Un proceso encuadrado en la reforma laboral del sector

La medida se inscribe en un entramado normativo que combina la Ley 22.351, el Presupuesto 2026 y el régimen de carrera establecido por el Decreto 647/2022. Este último redefinió las condiciones laborales y de ingreso del Cuerpo de Guardaparques Nacionales, introduciendo un esquema más formalizado de selección y progresión.

El llamado aprobado ahora activa ese andamiaje: valida las bases diseñadas por el Comité de Selección y pone en marcha un proceso competitivo para el ingreso al Agrupamiento Técnico, categoría Guardaparque GT-2. La inscripción será electrónica, aunque exigirá también la presentación física de documentación en la sede central del organismo.

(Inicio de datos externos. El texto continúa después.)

import Literature.NumberTheory.EllipticCurves.PadicSeriesEvaluation
import Literature.NumberTheory.EllipticCurves.PAdicPowerSeriesZeros
import Mathlib.Analysis.Normed.Ring.InfiniteSum

/-!
# `TangentCone.EdgeCap` (stmt-BirchSwinnertonDyer-17609), negative-side support:
# fibrewise Strassmann for integral two-variable `p`-adic series

`p`-adic analysis used by `StubRatioInterpolantFalseOfCentralVanishing.lean` (same directory) to show
that the registered stub `stub_ratioInterpolant` of the line `ratio_measure_strassmann` is false as
typed: for an integral `F ∈ ℚ_p⟦X, Y⟧` (`IsPadicInt F`) and `‖x‖ < 1`, the fibre `y ↦ F(x, y)`
(`padicEval₂`) is the value of the fibre series `Σ_i f_i(x) Y^i ∈ Λ = ℤ_p⟦Y⟧`,
`f_i(x) = Σ_m F_{m,i} x^m` (`padicEval₂_eq_tsum_fibre`), so a fibre vanishing along an injective
sequence of points of the open unit disc vanishes identically (`fibre_eq_zero_of_zeros`; the zeros of
a non-zero element of `Λ` in the open disc of `ℂ_p` are finite, tree theorem
`MemIwasawaRat.finite_setOf_hasSum_zero` = `p`-adic Weierstrass preparation, Lang, *Cyclotomic
Fields I–II*, Ch. 5 §2 Thm. 2.2); the same holds in the weight variable, by transposing the series
(`weightFibre_eq_zero_of_zeros`). The fibre expansion follows layer S of the line file
`Cruxes/EdgeCap/Lines/ratio_measure_strassmann.lean` (v4), restated (without auxiliary definitions)
because `Cruxes/` files are not importable. No new definitions.
-/

noncomputable section

-- D-0017: single-problem summit, so `Summit.BirchSwinnertonDyer.BirchSwinnertonDyer.…` repeats a
-- namespace BY DESIGN.
set_option linter.dupNamespace false

namespace Summit.BirchSwinnertonDyer.BirchSwinnertonDyer.Theorems.EdgeCap.Negative

open Literature.NumberTheory.EllipticCurves

/-! ## §0 Elementary `p`-adic facts -/

section Elementary

variable (p : ℕ) [Fact p.Prime]

/-- `‖(1 + p)^n − 1‖_p < 1`: the points `u^n − 1` lie in the open unit disc. [folklore] -/
theorem norm_one_add_pow_sub_one_lt (n : ℕ) : ‖(1 + (p : ℚ_[p])) ^ n - 1‖ < 1 := by
  have hp : ‖(p : ℚ_[p])‖ < 1 := by
    rw [Padic.norm_p]
    exact inv_lt_one_of_one_lt₀ (by exact_mod_cast (Fact.out : p.Prime).one_lt)
  induction n with
  | zero => simp
  | succ n ih =>
    have hrw : (1 + (p : ℚ_[p])) ^ (n + 1) - 1 =
        ((1 + (p : ℚ_[p])) ^ n - 1) + (p : ℚ_[p]) * (1 + (p : ℚ_[p])) ^ n := by ring
    have h1 : ‖(1 + (p : ℚ_[p])) ^ n‖ ≤ 1 := by
      rw [norm_pow]
      refine pow_le_one₀ (norm_nonneg _) ?_
      calc ‖(1 + (p : ℚ_[p]))‖ ≤ max ‖(1 : ℚ_[p])‖ ‖(p : ℚ_[p])‖ := IsUltrametricDist.norm_add_le_max _ _
        _ ≤ 1 := max_le (by simp) hp.le
    have h2 : ‖(p : ℚ_[p]) * (1 + (p : ℚ_[p])) ^ n‖ < 1 := by
      rw [norm_mul]
      calc ‖(p : ℚ_[p])‖ * ‖(1 + (p : ℚ_[p])) ^ n‖ ≤ ‖(p : ℚ_[p])‖ * 1 :=
            mul_le_mul_of_nonneg_left h1 (norm_nonneg _)
        _ < 1 := by rw [mul_one]; exact hp
    rw [hrw]
    calc ‖((1 + (p : ℚ_[p])) ^ n - 1) + (p : ℚ_[p]) * (1 + (p : ℚ_[p])) ^ n‖
        ≤ max ‖(1 + (p : ℚ_[p])) ^ n - 1‖ ‖(p : ℚ_[p]) * (1 + (p : ℚ_[p])) ^ n‖ :=
          IsUltrametricDist.norm_add_le_max _ _
      _ < 1 := max_lt ih h2

/-- `n ↦ (1 + p)^n` is injective in `ℚ_p`. [folklore] -/
theorem one_add_pow_injective : Function.Injective fun n : ℕ => (1 + (p : ℚ_[p])) ^ n := by
  intro a b h
  have h' : (((1 + p) ^ a : ℕ) : ℚ_[p]) = (((1 + p) ^ b : ℕ) : ℚ_[p]) := by push_cast; exact h
  exact Nat.pow_right_injective (by have := (Fact.out : p.Prime).two_le; omega) (Nat.cast_injective h')

/-- `n ↦ (1 + p)^n − 1` is injective in `ℚ_p`. [folklore] -/
theorem one_add_pow_sub_one_injective :
    Function.Injective fun n : ℕ => (1 + (p : ℚ_[p])) ^ n - 1 := fun _ _ h =>
  one_add_pow_injective p (sub_left_injective h)

end Elementary

/-! ## §1 Fibre expansion of an integral two-variable series (after layer S of the line file) -/

section Fibre

variable {p : ℕ} [Fact p.Prime]

/-- Summability of a family on `Fin 2 →₀ ℕ` dominated by `K ‖u‖^{d 0} ‖v‖^{d 1}`. [folklore] -/
theorem summable_of_le_geometric₂ {u v : ℚ_[p]} (hu : ‖u‖ < 1) (hv : ‖v‖ < 1)
    {f : (Fin 2 →₀ ℕ) → ℚ_[p]} {K : ℝ} (hf : ∀ d, ‖f d‖ ≤ K * (‖u‖ ^ d 0 * ‖v‖ ^ d 1)) :
    Summable f := by
  set e : (Fin 2 →₀ ℕ) ≃ ℕ × ℕ := Finsupp.equivFunOnFinite.trans (finTwoArrowEquiv ℕ) with he
  have hgeo : Summable fun mn : ℕ × ℕ => ‖u‖ ^ mn.1 * ‖v‖ ^ mn.2 :=
    (summable_geometric_of_lt_one (norm_nonneg _) hu).mul_of_nonneg
      (summable_geometric_of_lt_one (norm_nonneg _) hv) (fun _ => pow_nonneg (norm_nonneg _) _)
      (fun _ => pow_nonneg (norm_nonneg _) _)
  have hgeo' : Summable fun d : Fin 2 →₀ ℕ => ‖u‖ ^ d 0 * ‖v‖ ^ d 1 := by
    have h := (e.summable_iff (f := fun mn : ℕ × ℕ => ‖u‖ ^ mn.1 * ‖v‖ ^ mn.2)).mpr hgeo
    refine h.congr fun d => ?_
    simp [e, Function.comp]
  exact Summable.of_norm_bounded (hgeo'.mul_left K) fun d => by simpa [mul_assoc] using hf d

/-- The exponents of the monomial index `(m, i)`: weight exponent `m`. [folklore] -/
@[simp] theorem equivFunOnFinite_symm_vec_apply_zero (m i : ℕ) :
    (Finsupp.equivFunOnFinite.symm ![m, i] : Fin 2 →₀ ℕ) 0 = m := by
  simp

/-- The exponents of the monomial index `(m, i)`: cyclotomic exponent `i`. [folklore] -/
@[simp] theorem equivFunOnFinite_symm_vec_apply_one (m i : ℕ) :
    (Finsupp.equivFunOnFinite.symm ![m, i] : Fin 2 →₀ ℕ) 1 = i := by
  simp

/-- The fibre coefficients `f_i(x) = Σ_m F_{m,i} x^m` are given by convergent series. [folklore] -/
theorem summable_fibreCoeff {F : MvPowerSeries (Fin 2) ℚ_[p]} (hF : IsPadicInt F) {x : ℚ_[p]}
    (hx : ‖x‖ < 1) (i : ℕ) :
    Summable fun m : ℕ => MvPowerSeries.coeff (Finsupp.equivFunOnFinite.symm ![m, i]) F * x ^ m := by
  refine Summable.of_norm_bounded (summable_geometric_of_lt_one (norm_nonneg x) hx) fun m => ?_
  rw [norm_mul, norm_pow]
  exact mul_le_of_le_one_left (pow_nonneg (norm_nonneg x) m) (hF _)

/-- The fibre coefficients are `p`-adic integers. [folklore] -/
theorem norm_fibreCoeff_le_one {F : MvPowerSeries (Fin 2) ℚ_[p]} (hF : IsPadicInt F) {x : ℚ_[p]}
    (hx : ‖x‖ < 1) (i : ℕ) :
    ‖∑' m : ℕ, MvPowerSeries.coeff (Finsupp.equivFunOnFinite.symm ![m, i]) F * x ^ m‖ ≤ 1 := by
  refine IsUltrametricDist.norm_tsum_le_of_forall_le_of_nonneg zero_le_one fun m => ?_
  rw [norm_mul, norm_pow]
  calc ‖MvPowerSeries.coeff (Finsupp.equivFunOnFinite.symm ![m, i]) F‖ * ‖x‖ ^ m ≤ 1 * 1 := by
        gcongr
        · exact hF _
        · exact pow_le_one₀ (norm_nonneg x) hx.le
    _ = 1 := one_mul 1

/-- **Fibre expansion**: `F(x, y) = Σ_i f_i(x) y^i` on the open bidisc, `f_i(x) = Σ_m F_{m,i} x^m`
(absolutely convergent rearrangement). [folklore] -/
theorem padicEval₂_eq_tsum_fibre {F : MvPowerSeries (Fin 2) ℚ_[p]} (hF : IsPadicInt F) {x y : ℚ_[p]}
    (hx : ‖x‖ < 1) (hy : ‖y‖ < 1) :
    padicEval₂ F x y =
      ∑' i : ℕ, (∑' m : ℕ, MvPowerSeries.coeff (Finsupp.equivFunOnFinite.symm ![m, i]) F * x ^ m) * y ^ i := by
  -- the re-indexing `d ↦ (d 1, d 0)` (fibre index FIRST)
  set e : (Fin 2 →₀ ℕ) ≃ ℕ × ℕ :=
    (Finsupp.equivFunOnFinite.trans (finTwoArrowEquiv ℕ)).trans (Equiv.prodComm ℕ ℕ) with he
  have hes : ∀ i m : ℕ, e.symm (i, m) = Finsupp.equivFunOnFinite.symm ![m, i] := by
    intro i m
    ext j
    fin_cases j <;> simp [e]
  set T : (Fin 2 →₀ ℕ) → ℚ_[p] := fun d => MvPowerSeries.coeff d F * (x ^ d 0 * y ^ d 1) with hT
  have hTs : Summable T :=
    summable_of_le_geometric₂ (K := 1) hx hy fun d => by
      rw [hT, norm_mul, norm_mul, norm_pow, norm_pow, one_mul]
      exact mul_le_of_le_one_left (by positivity) (hF d)
  have hTe : Summable (T ∘ e.symm) := (e.symm.summable_iff).mpr hTs
  have hfib : ∀ i : ℕ, Summable fun m : ℕ => (T ∘ e.symm) (i, m) := by
    intro i
    have h := (summable_fibreCoeff hF hx i).mul_right (y ^ i)
    refine h.congr fun m => ?_
    simp only [Function.comp_apply, hT, hes, equivFunOnFinite_symm_vec_apply_zero,
      equivFunOnFinite_symm_vec_apply_one]
    ring
  unfold padicEval₂
  rw [show (∑' d : Fin 2 →₀ ℕ, MvPowerSeries.coeff d F * (x ^ d 0 * y ^ d 1)) = ∑' d, T d from rfl,
    ← e.symm.tsum_eq T, show (fun c => T (e.symm c)) = T ∘ e.symm from rfl, hTe.tsum_prod' hfib]
  refine tsum_congr fun i => ?_
  rw [← tsum_mul_right]
  refine tsum_congr fun m => ?_
  simp only [Function.comp_apply, hT, hes, equivFunOnFinite_symm_vec_apply_zero,
    equivFunOnFinite_symm_vec_apply_one]
  ring

end Fibre

/-! ## §2 Strassmann on a fibre: infinitely many zeros kill the fibre -/

section Strassmann

variable {p : ℕ} [Fact p.Prime]

/-- **A fibre with infinitely many zeros vanishes identically.** If `F` is integral, `‖x‖ < 1`, and
`y ↦ F(x, y)` vanishes along an injective sequence of points of the open unit disc of `ℚ_p`, then
`F(x, y) = 0` for every `‖y‖ < 1`: the fibre series `Σ_i f_i(x) Y^i ∈ Λ` would otherwise have only
finitely many zeros in the open unit disc of `ℂ_p` (`MemIwasawaRat.finite_setOf_hasSum_zero`,
`p`-adic Weierstrass preparation, Lang, *Cyclotomic Fields* Ch. 5 §2 Thm. 2.2). [cite: Lang1990, Ch. 5 §2 Thm. 2.2] -/
theorem fibre_eq_zero_of_zeros (F : MvPowerSeries (Fin 2) ℚ_[p]) (hF : IsPadicInt F)
    {x : ℚ_[p]} (hx : ‖x‖ < 1) {z : ℕ → ℚ_[p]} (hzinj : Function.Injective z)
    (hz1 : ∀ n, ‖z n‖ < 1) (hz0 : ∀ n, padicEval₂ F x (z n) = 0) :
    ∀ y : ℚ_[p], ‖y‖ < 1 → padicEval₂ F x y = 0 := by
  -- the fibre coefficients and the fibre series `G ∈ Λ`, `L = G ⊗ ℚ_p`
  set f : ℕ → ℚ_[p] := fun i =>
    ∑' m : ℕ, MvPowerSeries.coeff (Finsupp.equivFunOnFinite.symm ![m, i]) F * x ^ m with hf
  have hf1 : ∀ i, ‖f i‖ ≤ 1 := fun i => norm_fibreCoeff_le_one hF hx i
  set G : PowerSeries ℤ_[p] := PowerSeries.mk fun i => ⟨f i, hf1 i⟩ with hG
  set L : PowerSeries ℚ_[p] := iwasawaToPowerSeries p G with hL
  have hcoeff : ∀ k, PowerSeries.coeff k L = f k := fun k => by
    simp [hL, hG, iwasawaToPowerSeries, PowerSeries.coeff_map, PowerSeries.coeff_mk]
  -- evaluation of the fibre series at a point of the disc
  have hsum : ∀ y : ℚ_[p], ‖y‖ < 1 → HasSum (fun k : ℕ => f k * y ^ k) (padicEval₂ F x y) := by
    intro y hy
    rw [padicEval₂_eq_tsum_fibre hF hx hy]
    exact ((summable_geometric_of_lt_one (norm_nonneg _) hy).of_norm_bounded
      (f := fun k : ℕ => f k * y ^ k) fun k => by
        rw [norm_mul, norm_pow]
        exact mul_le_of_le_one_left (pow_nonneg (norm_nonneg _) _) (hf1 k)).hasSum
  -- the fibre series is zero
  have hL0 : L = 0 := by
    by_contra hL0
    have hmem : MemIwasawaRat p L := memIwasawaRat_iwasawaToPowerSeries p G
    have hfin := MemIwasawaRat.finite_setOf_hasSum_zero hmem hL0
    set ι : ℚ_[p] →+* ℂ_[p] := algebraMap ℚ_[p] ℂ_[p] with hι
    have hzι : Function.Injective fun n => ι (z n) := fun a b h => hzinj (ι.injective h)
    have hall : ∀ n, ι (z n) ∈ {w : ℂ_[p] | ‖w‖ < 1 ∧
        HasSum (fun k => algebraMap ℚ_[p] ℂ_[p] (PowerSeries.coeff k L) * w ^ k) 0} := by
      intro n
      refine ⟨?_, ?_⟩
      · show ‖ι (z n)‖ < 1
        rw [hι, norm_algebraMap']; exact hz1 n
      · have hs' := (hsum (z n) (hz1 n)).map ι.toAddMonoidHom (continuous_algebraMap ℚ_[p] ℂ_[p])
        rw [hz0 n, show ι.toAddMonoidHom (0 : ℚ_[p]) = 0 from map_zero _] at hs'
        refine hs'.congr_fun fun k => ?_
        show ι (PowerSeries.coeff k L) * (ι (z n)) ^ k = ι.toAddMonoidHom (f k * (z n) ^ k)
        rw [hcoeff k]
        simp
    have huniv : (Set.univ : Set ℕ).Finite :=
      (hfin.preimage hzι.injOn).subset fun n _ => hall n
    exact Set.infinite_univ huniv
  intro y hy
  have hfib0 : ∀ i, f i = 0 := fun i => by rw [← hcoeff i, hL0, map_zero]
  rw [← (hsum y hy).tsum_eq]
  simp [hfib0]

/-- The same in the WEIGHT variable: if `x ↦ F(x, y)` vanishes along an injective sequence of points
of the disc, it vanishes at every `‖x‖ < 1` (apply `fibre_eq_zero_of_zeros` to the transposed series
`Fᵀ(X, Y) = F(Y, X)`, which is integral with `Fᵀ(y, x) = F(x, y)`). [folklore] -/
theorem weightFibre_eq_zero_of_zeros (F : MvPowerSeries (Fin 2) ℚ_[p]) (hF : IsPadicInt F)
    {y : ℚ_[p]} (hy : ‖y‖ < 1) {z : ℕ → ℚ_[p]} (hzinj : Function.Injective z)
    (hz1 : ∀ n, ‖z n‖ < 1) (hz0 : ∀ n, padicEval₂ F (z n) y = 0) :
    ∀ x : ℚ_[p], ‖x‖ < 1 → padicEval₂ F x y = 0 := by
  -- the transposed series
  set sw : (Fin 2 →₀ ℕ) ≃ (Fin 2 →₀ ℕ) := Finsupp.equivCongrLeft (Equiv.swap (0 : Fin 2) 1) with hsw
  set Ft : MvPowerSeries (Fin 2) ℚ_[p] := fun d => MvPowerSeries.coeff (sw d) F with hFt
  have hcoe : ∀ d, MvPowerSeries.coeff d Ft = MvPowerSeries.coeff (sw d) F := fun d => rfl
  have hsw0 : ∀ d : Fin 2 →₀ ℕ, (sw d) 0 = d 1 := fun d => by
    simp [sw, Finsupp.equivMapDomain_apply, Equiv.symm_swap]
  have hsw1 : ∀ d : Fin 2 →₀ ℕ, (sw d) 1 = d 0 := fun d => by
    simp [sw, Finsupp.equivMapDomain_apply, Equiv.symm_swap]
  have hswsw : ∀ d : Fin 2 →₀ ℕ, sw (sw d) = d := fun d => by
    ext i
    simp [sw, Finsupp.equivMapDomain_apply, Equiv.symm_swap, Equiv.swap_apply_self]
  have hFt : IsPadicInt Ft := fun d => by rw [hcoe]; exact hF _
  -- `Fᵀ(v, u) = F(u, v)` (re-indexing of the defining `tsum`)
  have heval : ∀ u v : ℚ_[p], padicEval₂ Ft v u = padicEval₂ F u v := by
    intro u v
    unfold padicEval₂
    rw [← sw.tsum_eq (fun d : Fin 2 →₀ ℕ => MvPowerSeries.coeff d Ft * (v ^ d 0 * u ^ d 1))]
    refine tsum_congr fun d => ?_
    rw [hcoe, hswsw, hsw0, hsw1, mul_comm (v ^ d 1)]
  intro x hx
  rw [← heval]
  exact fibre_eq_zero_of_zeros Ft hFt hy hzinj hz1 (fun n => by rw [heval]; exact hz0 n) x hx

end Strassmann

end Summit.BirchSwinnertonDyer.BirchSwinnertonDyer.Theorems.EdgeCap.Negative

En términos operativos, la resolución traduce un paso concreto: transformar cargos vacantes —ya financiados— en posiciones efectivamente ocupadas. Pero también refleja una decisión política más amplia: sostener la estructura estatal en áreas estratégicas, en este caso vinculadas a la conservación territorial.

Cobertura de vacantes y fortalecimiento técnico

El concurso se apoya en un régimen de selección aprobado en 2023, que define perfiles, etapas de evaluación y criterios de ingreso. Esto implica que los nuevos guardaparques no solo cubrirán puestos disponibles, sino que ingresarán bajo parámetros actualizados de capacitación y desempeño.

La resolución fija además un cronograma tentativo y habilita a la coordinación concursal a introducir modificaciones, salvo en las fechas de inscripción. Este detalle no es menor: deja margen de maniobra administrativa en un proceso que suele extenderse en el tiempo y que requiere validaciones técnicas y legales.

Desde el punto de vista institucional, el movimiento responde a una necesidad concreta de gestión: dotar de recursos humanos a un organismo que tiene bajo su órbita la administración de áreas protegidas en todo el país.

Aunque se trata de una medida administrativa, la convocatoria tiene implicancias en la dinámica interna del Estado. Por un lado, refuerza la estructura de un organismo descentralizado que depende de la órbita de Turismo y Ambiente dentro de la Jefatura de Gabinete. Por otro, activa un mecanismo de ingreso a planta permanente en un contexto donde la política de empleo público suele estar bajo revisión.

El hecho de que los cargos estén previamente financiados reduce el margen de conflicto presupuestario, pero no elimina la lectura política: ampliar o completar dotaciones en áreas específicas puede interpretarse como una priorización sectorial dentro del Gobierno.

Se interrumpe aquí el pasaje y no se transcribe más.